- The Washington Times - Monday, March 23, 2009

Iranian blogger Omidreza Mirsayafi died March 18 under mysterious circumstances in Tehran‘s notorious Evin prison. The official word is suicide, but close observers strongly suspect foul play.

Mirsayafi ran a cultural blog called Rooz Negar, but in totalitarian states the cultural is the political, and a revolutionary court gave Mirsayafi two years in prison for “insulting” the Islamic Republic’s leaders, and tacked on an additional six months for “publicity against the government.” Mohamed Abdel Dayem of the Committee to Protect Journalists told The Washington Times that this case illustrates how Iran “actively violates the rights of journalists and bloggers.” His organization is calling for a full and transparent investigation into how Mirsayafi died, but Iran is not known for admitting its crimes against humanity.

American bloggers can snark with impunity, but in many countries blogging is hazardous to your health.
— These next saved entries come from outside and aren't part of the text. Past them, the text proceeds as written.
import Literature.MathematicalPhysics.QuantumFieldTheory.Balaban1983to89.B9SectBGpReadingsY
import Literature.MathematicalPhysics.QuantumFieldTheory.Balaban1983to89.Node00.OpsYRead342Cross

/-!
# `Balaban1983to89.B9SectBGpTransferInY` — the INPUT HALF of the transfer between the record's (3.42) readings of G′ and the augmented coded readings
# `KSC`: at a regular base `U`, print's four sup entries `|G′λ|, |∇_UG′λ|, |G′∇*_Uλ|, |Δ_UG′λ|` bound the two CROSS entries `|∇*_UG′λ|` (left-backward) and
# `|G′∇_Uλ|` (right-forward), hence the (3.42) block of `KSC` at `base U` — with constants depending on `(δ₀, L, d)` and the neighbourhood count

T. Bałaban, *Propagators for lattice gauge theories in a background field*, Commun. Math. Phys. **99** (1985) 389–434
[`Balaban1985BackgroundPropagators`, "B9"]; [4] = T. Bałaban, *Propagators and renormalization transformations for lattice gauge
theories. II*, Commun. Math. Phys. **96** (1984) 223–250 [`Balaban1984PropagatorsII`].

statement-level skeleton of published theorems with citation tags; proofs where landed; nothing here is a claim about the
Yang–Mills mass gap

THE PRINTED LOCI.  Thm 3.1 (3.42) p. 397 (the four sup entries, «for x ∈ Δ(y), y ∈ Λ_j, supp λ ⊂ Δ(y′)»); (3.3) p. 390 (∇_U), (3.5) p. 391
(`U(x, x−e_μ) = U(x−e_μ, x)⁻¹`), (3.8) p. 392 (∇*_U); (3.35) p. 396 («U has values in G»); [4] (2.2) p. 224 + (2.46) p. 231 (neighbouring blocks are at
bounded distance and adjacent levels), Lemma 2.1 (2.61) p. 234 (the neighbourhood count).

WHY THIS FILE (pub-ymgap N06 row 13, seat dag-n06-c gen 7).  The root Sect.-B frame is inhabited over the coded carrier at the AUGMENTED readings
`B9SectBGpReadingsY.KSC` (entries 1∕2 = max over BOTH covariant differences); `B9.SectBStepPrinted` for `KSC` becomes `B9.SectBStepPrinted` for the
record's `pullK (codingYx …) (kernelFamilyS …)` by `B9SectBStepFamilyTransfer.sectBStepPrinted_of_family`, whose hypothesis `hin` asks: at a regular INPUT
`U`, the record's block `Thms31to33IneqAt … (pullK K) … (base U)` implies `Thms31to33IneqAt … KSC … (base U)` with new constants (an M-threshold
allowed).  Print's (3.42) has `∇_UG′` and `G′∇*_U` only; the two cross entries follow from them AT THE SAME `U` by two EXACT identities of the covariant
differences over a `G`-valued (unit-norm) configuration:
* LEFT-backward: `(∇*_μg)(x) = −R(U_μ(x−e_μ))⁻¹(∇_μg)(x−e_μ)` ((3.8) with (3.5); `B9Eq371Composition.covDstar_eq_neg_R_covD`) — the entry is read at the
  NEIGHBOUR block of `x − e_μ` (distance `≦ 2(d+1)`, level `±1`: `B9SectBGpLettersY.stencilB_blkC`, `B9RWSumsCompleteGeo9YNbr.len_le_of_dist_lt_M_geo9K`),
  cost `L·e^{|δ|·2(d+1)}`;
* RIGHT-forward: `∇_μ = −∇*_μ∘T_μ` (`T_μ` the covariant transport-shift; equivalently `∇_μ = −∇*_μ − ∇*_μ∇_μ`): the transported input `T_μ(f ⊗ E)` is
  expanded in the basis `b` and split over the blocks it meets — at most the neighbourhood count `#{y″ : d(y″, y′) ≦ 2(d+1)} ≦ mN` of
  `B9GeoNbrCountKLevelV1` (an M-threshold at the record) — cost `mN·M₂(Σ‖b_j‖)·e^{|δ|·2(d+1)}`.
The two cross entries themselves, pointwise and generic over NODE 00's readings, are def-Y's `Node00.OpsYRead342Cross` (`eta_mul_norm_cdsS_O_le_of_eBlock`,
`eta_mul_norm_O_cdS_le_of_eBlock` — USED BY NAME; the right-forward one there goes through `∇_μ = −∇*_μ∘T_μ`).
CONTENTS: §1 ★ `kernelFamilySC_e_le_of_pw` (six pointwise bounds ⇒ the augmented entry) and ★★ `eBlock_KSC_base` : `EBlock (record G′ family) B₀ δ U →
EBlock (KSC …) (c_in(δ)·max B₀ 0) δ (base U)`, `c_in(δ) = L·e^{|δ|·2(d+1)} + mN·M₂(Σ‖b_j‖)·e^{|δ|·2(d+1)} + 1`;
§2 ★★ `thms_KSC_base_of_pullK` — the `hin` estimate of the transfer at one regular `U` (the Hölder ∕ L² ∕ global members and the `GA`, `Cinv` blocks are
the same terms on both sides; `B₀ ↦ B₀′ ≧ B₀` by monotonicity); §3 ★★★ `hin_KSC` — the hypothesis `hin` of `B9SectBStepFamilyTransfer.sectBStepPrinted_of_family`
LITERALLY, over def-Y's members (M-threshold = the neighbourhood count's `ML` ∨ `2(d+1) + 1`; constants `(c_in(δ₀)·max B₀ 0, δ₀, B_β, B_ε, B_εβ, B₁, δ₁)`).

HONEST SCOPE.  Bookkeeping over NODE 00's DEFINED readings plus two three-line identities; no estimate of [B9] is proved or asserted (the (3.42) block is
the HYPOTHESIS on both sides); the OUTPUT half of the transfer (letters `U ↦ U′U` at the class (3.37), print p. 403 «of course with different constants»)
is NOT here; the block labels `ιB` are a SECTION of `β` (`hι`), which exists exactly at the
CORNER-FREE members (`B9BetaRangeKLevelV1.surjective_beta_iff`) — at a cornered member every statement displaying `hι` is vacuous (ref-E READ-1∕10; a
quasi-section at bounded distance would serve the same estimates with larger constants, not done); COUNT-NEUTRAL; N06 NOT discharged; one finite lattice programme — nothing continuum ∕ OS ∕ mass-gap ∕ Clay.  Cell `pub-ymgap` (HUMAN RULING
D-0062), Track A node N06 [B9], N06-ASSIGNMENT row 13, 2026-08-27.

RELATED IN THE TREE, NOT DUPLICATED: `Node00.OpsYRead342` (def-Y: the four same-configuration pointwise reads `sq_eta_mul_norm_le_of_eBlock`,
`eta_mul_norm_cdS_le_of_eBlock`, `eta_mul_norm_cdsS_le_of_eBlock`, `norm_lapS_le_of_eBlock`) and `Node00.OpsYRead342Cross` (def-Y: the two cross reads) — USED BY
NAME, `B9SectBGpReadingsY` (`KSC`, `kernelFamilySC`, `write342Y_KSC`'s entrywise writing, here factored as `kernelFamilySC_e_le_of_pw`),
`B9RWSumsReadsNbr.nbr`, `B9GeoNbrCountKLevelV1.exists_card_nbr_geo9Y_le_of_M` (the count above its M-threshold), `B9SectBStepFamilyTransfer` (the consumer of §5).
-/

noncomputable section

namespace Literature.MathematicalPhysics.QuantumFieldTheory.Balaban1983to89.B9SectBGpTransferInY

variable {𝔸 : Type} [NormedRing 𝔸] [NormedAlgebra ℂ 𝔸]

/-! ## §1 Writing the augmented entries from six pointwise bounds; the (3.42) block of `KSC` at a regular base -/

section Write

open Literature.MathematicalPhysics.QuantumFieldTheory.Balaban1983to89.B6KLevelCensusIndexV1 (KIdx kGeo)
open Literature.MathematicalPhysics.QuantumFieldTheory.Balaban1983to89.B6Ineq2142KLevelV1 (β)
open Literature.MathematicalPhysics.QuantumFieldTheory.Balaban1983to89.B6Prop22KLevelCensusEta (epow)
open Literature.MathematicalPhysics.QuantumFieldTheory.Balaban1983to89.B9FromB6 (EBlock pref4_nonneg pref6_nonneg)
open Literature.MathematicalPhysics.QuantumFieldTheory.Balaban1983to89.B9SectBCodedCarrier (CCfg pullK)
open Literature.MathematicalPhysics.QuantumFieldTheory.Balaban1983to89.B9Eq360DeltaPrimeAY (AfldY blkY blkY_apply)
open Literature.MathematicalPhysics.QuantumFieldTheory.Balaban1983to89.B9PinMembersKLevelV1 (MemberY geo9Y bg9Y)
open Literature.MathematicalPhysics.QuantumFieldTheory.Balaban1983to89.B9SectBGpLettersY (decY GVal blkC)
open Literature.MathematicalPhysics.QuantumFieldTheory.Balaban1983to89.B9SectBGpFrameCodedY (codingYx)
open Literature.MathematicalPhysics.QuantumFieldTheory.Balaban1983to89.B9SectBGpReadingsY (baseY eLatSC kernelFamilySC kernelFamilySC_e_inl
  kernelFamilySC_e_inr KSC supNorm_nonneg)
open Literature.MathematicalPhysics.QuantumFieldTheory.Balaban1983to89.Node00 (SiteY BlkY IBondY CfgY BallY SiteOpY SiteParY UboxY shiftY cdS cdsS lapS
  etaS supBlkS supBlkS' kernelFamilyS liftY liftY_apply GpY)
open Literature.MathematicalPhysics.QuantumFieldTheory.Balaban1983to89.Node00.OpsYRead342 (sq_eta_mul_norm_le_of_eBlock eta_mul_norm_cdS_le_of_eBlock
  eta_mul_norm_cdsS_le_of_eBlock norm_lapS_le_of_eBlock)
open Literature.MathematicalPhysics.QuantumFieldTheory.Balaban1983to89.Node00.OpsYRead342Cross (eta_mul_norm_cdsS_O_le_of_eBlock eta_mul_norm_O_cdS_le_of_eBlock)
open Literature.MathematicalPhysics.QuantumFieldTheory.Balaban1983to89.B9SectBGpLettersY (norm_le_one_and_inv_of_mem)
open Literature.MathematicalPhysics.QuantumFieldTheory.Balaban1983to89.B9RWSumsReadsNbr (nbr)
open Literature.MathematicalPhysics.QuantumFieldTheory.Balaban1983to89.B9GeoNormsKLevelV1 (geo9K_supNorm_nonneg geo9K_l2Norm_nonneg geo9K_wNorm_nonneg
  geo9K_cutSup_nonneg)

variable {d ℓ : ℕ} {hd : 1 ≤ d + 1} {hL : Odd (ℓ + 1) ∧ 1 < ℓ + 1} {b₀ b₁ : ℝ} [CompleteSpace 𝔸]

/-- ★ **SIX POINTWISE BOUNDS WRITE THE AUGMENTED ENTRY**: if, for every direction `E` of the ball and every site `w` of the block `β(bb)`, the six
quantities `η²‖O(V)Λ(w)‖`, `η‖∇_{U₀,μ}O(V)Λ(w)‖`, `η‖∇*_{U₀,μ}O(V)Λ(w)‖`, `η‖O(V)∇_{U₀,μ}Λ(w)‖`, `η‖O(V)∇*_{U₀,μ}Λ(w)‖`, `‖Δ_{U₀}O(V)Λ(w)‖` (`Λ = f ⊗ E`) are below
`C·[t², t, t, t, t, 1]·ex·B′`, then the entry `n` of `kernelFamilySC` at a configuration decoding to (base `U₀`, operator at `V`) is below `C·pref4(t)(n)·ex·B′`
(the entrywise writing of `B9SectBGpReadingsY.write342Y_KSC`, factored). [cite: Balaban1985BackgroundPropagators, (3.42) p.397, bookkeeping] -/
theorem kernelFamilySC_e_le_of_pw (i : KIdx d ℓ hd hL b₀ b₁) (B : B9.Backgrounds) (cfg : B.Cfg → CCfg (CfgY 𝔸 i) (AfldY 𝔸 i)) (O : SiteOpY 𝔸 i)
    (par : SiteParY 𝔸 i) (c : B.Cfg) {U₀ V : CfgY 𝔸 i} (hU₀ : baseY i (cfg c) = U₀) (hV : decY i (cfg c) = V) (n : Fin 4) (f : SiteY i → ℝ)
    (bb : IBondY i) {C t ex B' : ℝ} (hC : 0 ≤ C) (ht : 0 ≤ t) (hex : 0 ≤ ex) (hB' : 0 ≤ B')
    (hpw : ∀ (E : BallY 𝔸) (w : SiteY i), B6Geom246MultiLevelBox.blkOf i.D.toDomains w = β i.hN i.D i.hk bb →
        etaS i ^ 2 * ‖O V (liftY f (E : 𝔸)) w‖ ≤ C * (t ^ 2 * ex) * B' ∧
        (∀ μ, etaS i * ‖cdS i U₀ μ (O V (liftY f (E : 𝔸))) w‖ ≤ C * (t * ex) * B') ∧
        (∀ μ, etaS i * ‖cdsS i U₀ μ (O V (liftY f (E : 𝔸))) w‖ ≤ C * (t * ex) * B') ∧
        (∀ μ, etaS i * ‖O V (cdS i U₀ μ (liftY f (E : 𝔸))) w‖ ≤ C * (t * ex) * B') ∧
        (∀ μ, etaS i * ‖O V (cdsS i U₀ μ (liftY f (E : 𝔸))) w‖ ≤ C * (t * ex) * B') ∧
        ‖lapS i U₀ (O V (liftY f (E : 𝔸))) w‖ ≤ C * (1 * ex) * B') :
    (kernelFamilySC i B cfg O par).e n c (.inl f) bb ≤ C * B9.pref4 t n * ex * B' := by
  rw [kernelFamilySC_e_inl, hU₀, hV]
  set η := etaS i with hη
  have hη0 : 0 < η := B9Ineq349SiteComposite.etaS_pos i
  set s₀ := β i.hN i.D i.hk bb with hs₀
  have hdir : ∀ E : BallY 𝔸, η ^ (epow n) * eLatSC i O U₀ V (liftY f (E : 𝔸)) s₀ n ≤ C * B9.pref4 t n * ex * B' := by
    intro E
    set Λ₀ := liftY f (E : 𝔸) with hΛ₀
    match n with
    | 0 =>
      show η ^ 2 * supBlkS i s₀ (O V Λ₀) ≤ C * t ^ 2 * ex * B'
      have hc : 0 ≤ C * t ^ 2 * ex * B' / η ^ 2 := by positivity
      have hs : supBlkS i s₀ (O V Λ₀) ≤ C * t ^ 2 * ex * B' / η ^ 2 :=
        B9Ineq349SiteComposite.supBlkS_le i _ _ hc fun w hw => by
          rw [le_div_iff₀ (by positivity), mul_comm]; exact ((hpw E w hw).1).trans (le_of_eq (by ring))
      calc η ^ 2 * supBlkS i s₀ (O V Λ₀) ≤ η ^ 2 * (C * t ^ 2 * ex * B' / η ^ 2) := mul_le_mul_of_nonneg_left hs (by positivity)
        _ = _ := mul_div_cancel₀ _ (by positivity)
    | 1 =>
      show η ^ 1 * max (supBlkS' i s₀ (fun μ => cdS i U₀ μ (O V Λ₀))) (supBlkS' i s₀ (fun μ => cdsS i U₀ μ (O V Λ₀))) ≤ C * t * ex * B'
      rw [pow_one]
      have hc : 0 ≤ C * t * ex * B' / η := by positivity
      have hs : max (supBlkS' i s₀ (fun μ => cdS i U₀ μ (O V Λ₀))) (supBlkS' i s₀ (fun μ => cdsS i U₀ μ (O V Λ₀))) ≤ C * t * ex * B' / η :=
        max_le
          (B9Ineq349SiteComposite.supBlkS'_le i _ _ hc fun w μ hw => by
            rw [le_div_iff₀ hη0, mul_comm]; exact ((hpw E w hw).2.1 μ).trans (le_of_eq (by ring)))
          (B9Ineq349SiteComposite.supBlkS'_le i _ _ hc fun w μ hw => by
            rw [le_div_iff₀ hη0, mul_comm]; exact ((hpw E w hw).2.2.1 μ).trans (le_of_eq (by ring)))
      calc η * max _ _ ≤ η * (C * t * ex * B' / η) := mul_le_mul_of_nonneg_left hs hη0.le
        _ = _ := mul_div_cancel₀ _ hη0.ne'
    | 2 =>
      show η ^ 1 * max (supBlkS' i s₀ (fun μ => O V (cdS i U₀ μ Λ₀))) (supBlkS' i s₀ (fun μ => O V (cdsS i U₀ μ Λ₀))) ≤ C * t * ex * B'
      rw [pow_one]
      have hc : 0 ≤ C * t * ex * B' / η := by positivity
      have hs : max (supBlkS' i s₀ (fun μ => O V (cdS i U₀ μ Λ₀))) (supBlkS' i s₀ (fun μ => O V (cdsS i U₀ μ Λ₀))) ≤ C * t * ex * B' / η :=
        max_le
          (B9Ineq349SiteComposite.supBlkS'_le i _ _ hc fun w μ hw => by
            rw [le_div_iff₀ hη0, mul_comm]; exact ((hpw E w hw).2.2.2.1 μ).trans (le_of_eq (by ring)))
          (B9Ineq349SiteComposite.supBlkS'_le i _ _ hc fun w μ hw => by
            rw [le_div_iff₀ hη0, mul_comm]; exact ((hpw E w hw).2.2.2.2.1 μ).trans (le_of_eq (by ring)))
      calc η * max _ _ ≤ η * (C * t * ex * B' / η) := mul_le_mul_of_nonneg_left hs hη0.le
        _ = _ := mul_div_cancel₀ _ hη0.ne'
    | 3 =>
      show η ^ 0 * supBlkS i s₀ (lapS i U₀ (O V Λ₀)) ≤ C * 1 * ex * B'
      rw [pow_zero, one_mul]
      exact B9Ineq349SiteComposite.supBlkS_le i _ _ (by positivity) fun w hw => ((hpw E w hw).2.2.2.2.2).trans (le_of_eq (by ring))
  have hηn : 0 < η ^ (epow n) := pow_pos hη0 _
  have hP : 0 ≤ C * B9.pref4 t n * ex * B' := mul_nonneg (mul_nonneg (mul_nonneg hC (pref4_nonneg ht n)) hex) hB'
  have hsup : (⨆ E : BallY 𝔸, eLatSC i O U₀ V (liftY f (E : 𝔸)) s₀ n) ≤ C * B9.pref4 t n * ex * B' / η ^ (epow n) :=
    Node00.iSup_ball_le (fun E => by rw [le_div_iff₀ hηn, mul_comm]; exact hdir E) (div_nonneg hP hηn.le)
  calc η ^ (epow n) * (⨆ E : BallY 𝔸, eLatSC i O U₀ V (liftY f (E : 𝔸)) s₀ n) ≤ η ^ (epow n) * (C * B9.pref4 t n * ex * B' / η ^ (epow n)) :=
      mul_le_mul_of_nonneg_left hsup hηn.le
    _ = _ := mul_div_cancel₀ _ hηn.ne'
Take Syria, which Reporters Without Borders recently named an “enemy of the Internet” along with Iran and 10 other countries.

Syrian blogger Tariq Biasi was arrested in June 2007 by Syrian military intelligence for “undermining national sentiment” and “publishing false information.” His crime: a six-word comment he made on the site “I am a Muslim.” For this Biasi was sentenced to three years. We’ve heard of being paid by the word but this is ridiculous.

The expression “morality police” is a cliché in this country but a sad fact of life elsewhere. American freelance journalist Roxana Saberi, a native of Fargo and former Miss North Dakota, is being held incommunicado in Iran under a secret arrest order, though her father says the pretext was that she bought a bottle of wine. Secretary of State Hillary Clinton has registered an official protest and Tehran said she would be released “soon.”

But most women journalists in Iranian prisons can’t count on high level intervention. Four Iranian “cyber-feminists” recently appeared before a revolutionary tribunal for writing essays in the blog sites “Women’s City” and “Change for Equality.” They are charged with, among other things, “disrupting public opinion” which presumably is what blogging is all about. One of the activists, Maryam Hosseinkhah, wrote from her cell in Evin prison that she was “one of hundreds of women who for years are entangled in the tall walls of Evin and have no one to help. Neither the law helps them, nor family, nor any one else. The true definition of helplessness can be learned here, in the eyes of these inmates.”

To Americans, the Internet is a critical source for information and a no-holds-barred arena of free expression. But as these and numerous other cases demonstrate, in some countries the Internet has become the front line in the struggle for liberty, the sole manifestation of free media in parts of the world in which newspapers exist only to serve as transmission belts for the propaganda of the ruling elite. These oppressive regimes respond by shutting down web sites, blocking Internet access, and imprisoning, torturing and sometimes killing bloggers. Iran is about to pass a law imposing capital punishment on blogs that promote “corruption, prostitution and apostasy,” ill-defined and highly elastic concepts that could place a death sentence on all of Iran’s voices for change. Armed with these powers, Tehran will no longer have to cover up murdering courageous Iranian bloggers with absurd tales of accidental death or suicide.